Cette année, ecoutedonc.ca a été invité à animer une table ronde sur la santé auditive organisée par les Scènes de la musique alternative du Québec (SMAQ). Les discussions ont traité autant des risques courus par les travailleurs de l’industrie que de l’engagement que devrait prendre l’État afin de sensibiliser et de protéger les travailleurs en question. Encore ici, nos amis européens ont apporté une perspective éclairante. En effet, en France, des réglementations encadrent désormais les lieux où l’on diffuse de la musique amplifiée. Évidemment, rien n’est parfait, mais des organisations comme AGI-SON, qui oeuvre depuis 20 ans pour une gestion sonore conciliant préservation de la santé auditive, respect de l’environnement et des conditions de la pratique musicale, nous démontre bien que le Québec est en retard.

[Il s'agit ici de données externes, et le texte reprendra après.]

import Mathlib

/-!
# SoloBlind — tangency nodes of the special conic-bundle divisor at ψ = ±10

Setting (solo-blind programme, session s154).  `X_ψ = {x₀⁶+⋯+x₅⁶ + ψ·x₀x₁x₂x₃x₄x₅ = 0} ⊂ ℙ⁵` is the
Dwork sextic pencil and `Z_{N,ψ} = X_ψ ∩ V(Q_N)`, `Q_N = x₀x₁ + x₂x₃ - x₄x₅`, is the divisor lying over
the special line `N = {y₁ + y₂ = y₃}` of the plane of the invariants `yᵢ = x_{2i} x_{2i+1}`.
Writing `y = (1, t, 1+t)` on `N`, the six branch lines of the fibre over `t` are
`X = ±a, Y = ±b, X + Y = c ± d` with `(a,b,c,d) = (2, 2t³, -ψ t(1+t), 2(1+t)³)`.

A point of `Z_{N,ψ}` with all `yᵢ ≠ 0` is singular iff it lies over a triple point of the line
arrangement, i.e. `E1 : 2ε₁ + 2ε₂t³ + 2ε₃(1+t)³ + ψ t(1+t) = 0` for signs `εᵢ`, AND the line `N`
is tangent there to that triple-point curve, i.e. `E2 : 6ε₁ - 6ε₂t² + ψ(t²-1) = 0`.
This file certifies, by pure polynomial algebra:

* `tangency_elim` : `(t²-1)·E1 - t(1+t)·E2` is `ψ`-free and factors through `(1+t)`;
* `tangency_case_mmm`, `tangency_case_pmp`, `tangency_case_mpp` : for `ψ ≠ -6`, `t ≠ -1`, `t ≠ 0`
  the three sign patterns that occur force `ψ = 10` and `t ∈ {1, -1/2, -2}` respectively
  (the mirror patterns give `ψ = -10`; the remaining two patterns give the singular members `ψ = ±6`);
* `sum_abcd_at_ten` : at `ψ = 10`, `a+b+c+d = 4(t-1)²(t+1)` — the triple-point function of the
  pattern `(-,-,-)` restricted to `N` has a double root at `t = 1` (tangency);
* `tangencyNode_on_quadric`, `tangencyNode_F`, `tangencyNode_grad` : the explicit point
  `z = (1 : -1 : 1 : -1 : s : -s)`, `s² = 2`, lies on `V(Q_N)`, lies on `X_ψ` iff `ψ = 10`
  (`F_ψ(z) = 20 - 2ψ`), and at `ψ = 10` satisfies `∇F(z) = 14 · ∇Q_N(z)`, so it is a singular point of
  `Z_{N,10}` (one of the 324 "tangency nodes"; the Hessian there is nondegenerate, det = 3456², checked
  in exact arithmetic over `ℚ(√2)` outside Lean).

No `sorry`, Mathlib only.
-/

namespace Summit.HodgeConjecture.HodgeConjecture.Theorems

/-- The combination `(t²-1)·E1 - t(1+t)·E2` of the triple-point equation `E1` and the tangency
equation `E2` does not involve `ψ` and is divisible by `1+t`. -/
theorem tangency_elim (e₁ e₂ e₃ t ψ : ℝ) :
    (t ^ 2 - 1) * (2 * e₁ + 2 * e₂ * t ^ 3 + 2 * e₃ * (1 + t) ^ 3 + ψ * t * (1 + t))
      - t * (1 + t) * (6 * e₁ - 6 * e₂ * t ^ 2 + ψ * (t ^ 2 - 1))
      = (1 + t) * ((t - 1) * (2 * e₁ + 2 * e₂ * t ^ 3 + 2 * e₃ * (1 + t) ^ 3)
          - t * (6 * e₁ - 6 * e₂ * t ^ 2)) := by
  ring

/-- Sign pattern `(ε₁,ε₂,ε₃) = (-1,-1,-1)`: the triple-point and tangency equations force `t = 1`
and `ψ = 10` (for `ψ ≠ -6`, `t ≠ -1`). -/
theorem tangency_case_mmm (t ψ : ℝ)
    (hE1 : 2 * (-1) + 2 * (-1) * t ^ 3 + 2 * (-1) * (1 + t) ^ 3 + ψ * t * (1 + t) = 0)
    (hE2 : 6 * (-1) - 6 * (-1) * t ^ 2 + ψ * (t ^ 2 - 1) = 0)
    (hψ : ψ ≠ -6) (ht : t ≠ -1) : t = 1 ∧ ψ = 10 := by
  have h1 : (t - 1) * ((t + 1) * (ψ + 6)) = 0 := by linear_combination hE2
  have hψ' : ψ + 6 ≠ 0 := fun h => hψ (by linarith)
  have ht' : t + 1 ≠ 0 := fun h => ht (by linarith)
  have hprod : (t + 1) * (ψ + 6) ≠ 0 := mul_ne_zero ht' hψ'
  have ht1 : t - 1 = 0 := by
    rcases mul_eq_zero.mp h1 with h | h
    · exact h
    · exact absurd h hprod
  have ht1' : t = 1 := by linarith
  subst ht1'
  constructor
  · rfl
  · linear_combination hE1 / 2

/-- Sign pattern `(ε₁,ε₂,ε₃) = (1,-1,1)`: the two equations force `t = -1/2` and `ψ = 10`
(for `t ≠ -1`). -/
theorem tangency_case_pmp (t ψ : ℝ)
    (hE1 : 2 * 1 + 2 * (-1) * t ^ 3 + 2 * 1 * (1 + t) ^ 3 + ψ * t * (1 + t) = 0)
    (hE2 : 6 * 1 - 6 * (-1) * t ^ 2 + ψ * (t ^ 2 - 1) = 0)
    (ht : t ≠ -1) : t = -1 / 2 ∧ ψ = 10 := by
  have key : (1 + t) * (-4 * (1 + 2 * t)) = 0 := by
    have := tangency_elim 1 (-1) 1 t ψ
    rw [hE1, hE2] at this
    linear_combination -this
  have ht' : 1 + t ≠ 0 := fun h => ht (by linarith)
  have h2 : -4 * (1 + 2 * t) = 0 := by
    rcases mul_eq_zero.mp key with h | h
    · exact absurd h ht'
    · exact h
  have ht2 : t = -1 / 2 := by linarith
  subst ht2
  constructor
  · rfl
  · linear_combination (-4 / 3) * hE2

/-- Sign pattern `(ε₁,ε₂,ε₃) = (-1,1,1)`: the two equations force `t = -2` and `ψ = 10`
(for `t ≠ -1`, `t ≠ 0`). -/
theorem tangency_case_mpp (t ψ : ℝ)
    (hE1 : 2 * (-1) + 2 * 1 * t ^ 3 + 2 * 1 * (1 + t) ^ 3 + ψ * t * (1 + t) = 0)
    (hE2 : 6 * (-1) - 6 * 1 * t ^ 2 + ψ * (t ^ 2 - 1) = 0)
    (ht : t ≠ -1) (ht0 : t ≠ 0) : t = -2 ∧ ψ = 10 := by
  have key : (1 + t) * (4 * t ^ 3 * (2 + t)) = 0 := by
    have := tangency_elim (-1) 1 1 t ψ
    rw [hE1, hE2] at this
    linear_combination -this
  have ht' : 1 + t ≠ 0 := fun h => ht (by linarith)
  have h2 : 4 * t ^ 3 * (2 + t) = 0 := by
    rcases mul_eq_zero.mp key with h | h
    · exact absurd h ht'
    · exact h
  have ht3 : t ^ 3 ≠ 0 := pow_ne_zero 3 ht0
  have h3 : 2 + t = 0 := by
    rcases mul_eq_zero.mp h2 with h | h
    · exact absurd (by linarith : t ^ 3 = 0) ht3
    · exact h
  have ht2 : t = -2 := by linarith
  subst ht2
  constructor
  · rfl
  · linear_combination hE2 / 3

/-- At `ψ = 10` the sum `a+b+c+d = 2 + 2t³ - 10t(1+t) + 2(1+t)³` of the configuration, whose
vanishing says that the lines `X=-a`, `Y=-b`, `X+Y=c+d` are concurrent, has a double root at
`t = 1`: the special line `N` is tangent to this triple-point curve. -/
theorem sum_abcd_at_ten (t : ℝ) :
    2 + 2 * t ^ 3 - 10 * t * (1 + t) + 2 * (1 + t) ^ 3 = 4 * (t - 1) ^ 2 * (t + 1) := by
  ring

/-- The point `z = (1,-1,1,-1,s,-s)` (`s² = 2`) lies on the quadric `Q_N = x₀x₁ + x₂x₃ - x₄x₅`. -/
theorem tangencyNode_on_quadric (s : ℝ) (hs : s ^ 2 = 2) :
    (1 : ℝ) * (-1) + 1 * (-1) - s * (-s) = 0 := by
  linear_combination hs

/-- At `z = (1,-1,1,-1,s,-s)` (`s² = 2`) the Dwork sextic `F_ψ = Σ xᵢ⁶ + ψ ∏ xᵢ` takes the value
`20 - 2ψ`; in particular `z ∈ X_ψ` iff `ψ = 10`. -/
theorem tangencyNode_F (s ψ : ℝ) (hs : s ^ 2 = 2) :
    (1 : ℝ) ^ 6 + (-1) ^ 6 + 1 ^ 6 + (-1) ^ 6 + s ^ 6 + (-s) ^ 6
      + ψ * (1 * (-1) * 1 * (-1) * s * (-s)) = 20 - 2 * ψ := by
  linear_combination (2 * (s ^ 4 + 2 * s ^ 2 + 4) - ψ) * hs

/-- `z = (1,-1,1,-1,s,-s)` lies on `X_10`. -/
theorem tangencyNode_on_X10 (s : ℝ) (hs : s ^ 2 = 2) :
    (1 : ℝ) ^ 6 + (-1) ^ 6 + 1 ^ 6 + (-1) ^ 6 + s ^ 6 + (-s) ^ 6
      + 10 * (1 * (-1) * 1 * (-1) * s * (-s)) = 0 := by
  have := tangencyNode_F s 10 hs
  linarith

/-- At `ψ = 10` and `z = (1,-1,1,-1,s,-s)` (`s² = 2`) the gradient of `F` is `14` times the gradient
of `Q_N`: componentwise `∂F/∂xᵢ = 6xᵢ⁵ + 10·∏_{j≠i} xⱼ` equals `14·∂Q_N/∂xᵢ` with
`∇Q_N = (x₁, x₀, x₃, x₂, -x₅, -x₄)`.  Hence `z` is a singular point of `Z_{N,10} = X_10 ∩ V(Q_N)`. -/
theorem tangencyNode_grad (s : ℝ) (hs : s ^ 2 = 2) :
    (6 * (1 : ℝ) ^ 5 + 10 * ((-1) * 1 * (-1) * s * (-s)) = 14 * (-1)) ∧
    (6 * (-1 : ℝ) ^ 5 + 10 * (1 * 1 * (-1) * s * (-s)) = 14 * 1) ∧
    (6 * (1 : ℝ) ^ 5 + 10 * (1 * (-1) * (-1) * s * (-s)) = 14 * (-1)) ∧
    (6 * (-1 : ℝ) ^ 5 + 10 * (1 * (-1) * 1 * s * (-s)) = 14 * 1) ∧
    (6 * s ^ 5 + 10 * (1 * (-1) * 1 * (-1) * (-s)) = 14 * (-(-s))) ∧
    (6 * (-s) ^ 5 + 10 * (1 * (-1) * 1 * (-1) * s) = 14 * (-s)) := by
  refine ⟨?_, ?_, ?_, ?_, ?_, ?_⟩
  · linear_combination (-10) * hs
  · linear_combination 10 * hs
  · linear_combination (-10) * hs
  · linear_combination 10 * hs
  · linear_combination (6 * s * (s ^ 2 + 2)) * hs
  · linear_combination (-(6 * s * (s ^ 2 + 2))) * hs

/-- Existence of a real `s` with `s² = 2`, so that the statements above are not vacuous. -/
theorem exists_sq_eq_two : ∃ s : ℝ, s ^ 2 = 2 :=
  ⟨Real.sqrt 2, Real.sq_sqrt (by norm_num)⟩

end Summit.HodgeConjecture.HodgeConjecture.Theorems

Par exemple, les SMAQ sont eux-mêmes en train de développer un projet en ce sens qui peine à trouver, eh oui, des subventions. La culture passe la puck à la santé et vice-versa.

Pendant ce temps, je constate autour de moi que rares sont les gens qui protègent leur audition. Pourtant, saviez-vous que l’oreille humaine peut tolérer sans protection une musique amplifiée à 105 décibels uniquement 5 minutes? Un concert rock peut atteindre jusqu’à 120 décibels, et à ce niveau, les dommages débutent après une exposition de 30 secondes. Les dommages auditifs sont irréversibles et c’est pourquoi, dans mon entourage, je sensibilise régulièrement et invite mes pairs à porter des bouchons filtrés permettant d’entendre toutes les nuances que nous proposent les musiciens. J’étais donc honorée que les SMAQ m’invitent à animer cette discussion sur un sujet qui me tient autant à coeur.

Ce que je retiens donc du FME, c’est que le festival est une source inépuisable de motivation, une occasion de se reconnecter avec les raisons qui nous unissent, que c’est un espace de découvertes tant musicale qu’humaine. C’est personnellement pour ces moments qu’écrire ces mots m’anime toujours autant. Merci Rouyn, merci à chacune de personnes qui a façonné mon expérience et merci aux musiciens qui nous partagent leur passion et qui ravivent nos désirs de s’impliquer pour la scène émergente.